EXERCISE PROMPT. In how many lines of the listing below does "exact" appear? Reply with the number only.

START SOURCE DATA

/-- [folklore] **THE BACKGROUND-RESUMMED DRESSED WILSON HALF-VERTEX, FACE WEIGHT ON THE SECOND LEG, IS `+½·c·curvAdj (𝟙f ⊗ 𝟙f)`** (blueprint §4 (E2); same data, the face
weight `𝟙f(w_α)` now on the SECOND leg `w`, the first leg `(b, y)` free): the family `u ↦ Σ'_w 𝟙f(w_α)·vertexOfK X̃♮_j Lc S^E μ u y w (inl b) (inl α)` has the `HasSum`
`(Lc·s_m s_f·σ_j)·((s_f s_m)⁻¹ s_f⁻² cE)·(+½·curvAdj F_{μα} b y)` — the OPPOSITE sign (leg antisymmetry of an3's table: `WilsonFaceHalfVertex.hasSum_biweighted_wilsonA_snd`), the
«`tR = −tL`» of note g64 §3 (c). -/
theorem hasSum_faceHalfVertex_snd (hLc : 1 ≤ Lc) (hr : r ∈ box (d + 1) Lc) (sf sm cE : ℝ) (j : ℕ) (b : Fin (d + 1)) (y : Site (d + 1)) :
    HasSum (fun u : Site (d + 1) => ∑' w : Site (d + 1), (if w α % (Lc : ℤ) = (Lc : ℤ) - 1 then (1 : ℝ) else 0) *
        vertexOfK (unitK sf sm (coDressKBmAt (toSite r) Lc (KInvStep (d := d) Lc j))) Lc (unitS sf sm (fun κ v => cE • wilsonA d κ v)) μ u y w
          (Sum.inl b) (Sum.inl α))
      ((((Lc : ℝ) * (sm * sf)) * ((((Lc ^ (j + 1) : ℕ) : ℝ)) ^ (d + 1 + 1))⁻¹) * ((sf * sm)⁻¹ * (sf⁻¹ * sf⁻¹) * cE) *
        ((1 / 2 : ℝ) * curvAdj (fun κ l (x : Site (d + 1)) =>
          (if κ = μ ∧ l = α then (if x μ % (Lc : ℤ) = (Lc : ℤ) - 1 then (1 : ℝ) else 0) * (if x α % (Lc : ℤ) = (Lc : ℤ) - 1 then (1 : ℝ) else 0) else 0) -
          (if κ = α ∧ l = μ then (if x μ % (Lc : ℤ) = (Lc : ℤ) - 1 then (1 : ℝ) else 0) * (if x α % (Lc : ℤ) = (Lc : ℤ) - 1 then (1 : ℝ) else 0) else 0)) b y)) := by
  classical
  set X := unitK sf sm (coDressKBmAt (toSite r) Lc (KInvStep (d := d) Lc j)) with hX
  set p : ℤ → ℝ := fun n => if n % (Lc : ℤ) = (Lc : ℤ) - 1 then (1 : ℝ) else 0 with hp
  set U : Finset (Site (d + 1)) := (box1 (d + 1)).image (fun v => y - v) with hU
  set c : ℝ := (sf * sm)⁻¹ * (sf⁻¹ * sf⁻¹) * cE with hc
  show HasSum (fun u : Site (d + 1) => ∑' w : Site (d + 1), p (w α) * vertexOfK X Lc (unitS sf sm (fun κ v => cE • wilsonA d κ v)) μ u y w (Sum.inl b) (Sum.inl α))
    ((((Lc : ℝ) * (sm * sf)) * ((((Lc ^ (j + 1) : ℕ) : ℝ)) ^ (d + 1 + 1))⁻¹) * c *
      ((1 / 2 : ℝ) * curvAdj (fun κ l (x : Site (d + 1)) =>
        (if κ = μ ∧ l = α then p (x μ) * p (x α) else 0) - (if κ = α ∧ l = μ then p (x μ) * p (x α) else 0)) b y))
  set W : Fin (d + 1) → Site (d + 1) → ℝ := fun κ t => ∑ w ∈ U.biUnion (suppW κ), p (w α) * wilsonA d κ t y w (Sum.inl b) (Sum.inl α) with hW
  have hWt : ∀ κ, ∀ t ∈ U, (∑' w : Site (d + 1), p (w α) * wilsonA d κ t y w (Sum.inl b) (Sum.inl α)) = W κ t := by
    intro κ t ht
    refine tsum_eq_sum fun w hw => ?_
    have hw' : w ∉ suppW κ t := fun h => hw (Finset.mem_biUnion.2 ⟨t, ht, h⟩)
    rw [wilsonA_eq_zero_right κ t y hw' b α, mul_zero]
  have step1 : ∀ u, (∑' w : Site (d + 1), p (w α) * vertexOfK X Lc (unitS sf sm (fun κ v => cE • wilsonA d κ v)) μ u y w (Sum.inl b) (Sum.inl α)) =
      c * ∑ κ : Fin (d + 1), ∑ t ∈ U, colH X Lc μ u κ t * W κ t := by
    intro u
    have e : ∀ w, p (w α) * vertexOfK X Lc (unitS sf sm (fun κ v => cE • wilsonA d κ v)) μ u y w (Sum.inl b) (Sum.inl α) =
        ∑ κ : Fin (d + 1), ∑ t ∈ U, c * colH X Lc μ u κ t * (p (w α) * wilsonA d κ t y w (Sum.inl b) (Sum.inl α)) := by
      intro w
      rw [vertexOfK_wilson_inl_inl', Finset.mul_sum, Finset.mul_sum]
      refine Finset.sum_congr rfl fun κ _ => ?_
      rw [Finset.mul_sum, Finset.mul_sum]
      exact Finset.sum_congr rfl fun t _ => by ring
    have hs : ∀ κ, ∀ t, Summable fun w : Site (d + 1) => c * colH X Lc μ u κ t * (p (w α) * wilsonA d κ t y w (Sum.inl b) (Sum.inl α)) := by
      intro κ t
      refine summable_of_ne_finset_zero (s := suppW κ t) fun w hw => ?_
      rw [wilsonA_eq_zero_right κ t y hw b α]; ring
    rw [tsum_congr e, Summable.tsum_finsetSum (fun κ _ => summable_sum fun t _ => hs κ t), Finset.mul_sum]
    refine Finset.sum_congr rfl fun κ _ => ?_
    rw [Summable.tsum_finsetSum (fun t _ => hs κ t), Finset.mul_sum]
    refine Finset.sum_congr rfl fun t ht => ?_
    rw [tsum_mul_left, hWt κ t ht]
    ring
  simp_rw [step1]
  have step2 : HasSum (fun u : Site (d + 1) => c * ∑ κ : Fin (d + 1), ∑ t ∈ U, colH X Lc μ u κ t * W κ t)
      (c * ∑ κ : Fin (d + 1), ∑ t ∈ U, (if t κ % (Lc : ℤ) = (Lc : ℤ) - 1 then ((Lc : ℝ) * (sm * sf)) *
        (if κ = μ then ((((Lc ^ (j + 1) : ℕ) : ℝ)) ^ (d + 1 + 1))⁻¹ else 0) else 0) * W κ t) := by
    refine HasSum.mul_left c (hasSum_sum fun κ _ => hasSum_sum fun t _ => ?_)
    exact (hasSum_dressedStep_col (d := d) hLc hr sf sm j μ (Sum.inl κ) t).mul_right (W κ t)
  convert step2 using 1
  rw [Finset.sum_eq_single μ (fun κ _ hκ => Finset.sum_eq_zero fun t _ => by rw [if_neg hκ]; simp) (fun h => absurd (Finset.mem_univ μ) h)]
  simp only [if_true]
  have hval : ∑ t ∈ U, p (t μ) * W μ t = (1 / 2 : ℝ) * curvAdj (fun κ l (x : Site (d + 1)) =>
      (if κ = μ ∧ l = α then p (x μ) * p (x α) else 0) - (if κ = α ∧ l = μ then p (x μ) * p (x α) else 0)) b y := by
    have h7 := hasSum_biweighted_wilsonA_snd (d := d) hμα p p b y
    have hz : ∀ tw ∉ U ×ˢ U.biUnion (suppW μ), p (tw.1 μ) * p (tw.2 α) * wilsonA d μ tw.1 y tw.2 (Sum.inl b) (Sum.inl α) = 0 := by
      intro tw htw
      by_contra hne
      exact htw (Finset.mem_product.2 (mem_biUnion_of_wilsonA_ne_zero_right μ (right_ne_zero_of_mul hne)))
    rw [← (hasSum_sum_of_ne_finset_zero hz).unique h7, Finset.sum_product]
    refine Finset.sum_congr rfl fun t _ => ?_
    rw [hW, Finset.mul_sum]
    exact Finset.sum_congr rfl fun w _ => by ring
  have e3 : ∀ t ∈ U, (if t μ % (Lc : ℤ) = (Lc : ℤ) - 1 then ((Lc : ℝ) * (sm * sf)) * ((((Lc ^ (j + 1) : ℕ) : ℝ)) ^ (d + 1 + 1))⁻¹ else 0) * W μ t =
      (((Lc : ℝ) * (sm * sf)) * ((((Lc ^ (j + 1) : ℕ) : ℝ)) ^ (d + 1 + 1))⁻¹) * (p (t μ) * W μ t) := by
    intro t _
    simp only [hp]
    split_ifs <;> ring
  rw [Finset.sum_congr rfl e3, ← Finset.mul_sum, hval]
  ring

end Resummed

end Summit.QuantumFields.BalabanUV.Beta.GAN24.DressedWilsonHalfVertex

end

END SOURCE DATA

ANSWER TO THIS PROBLEM. 4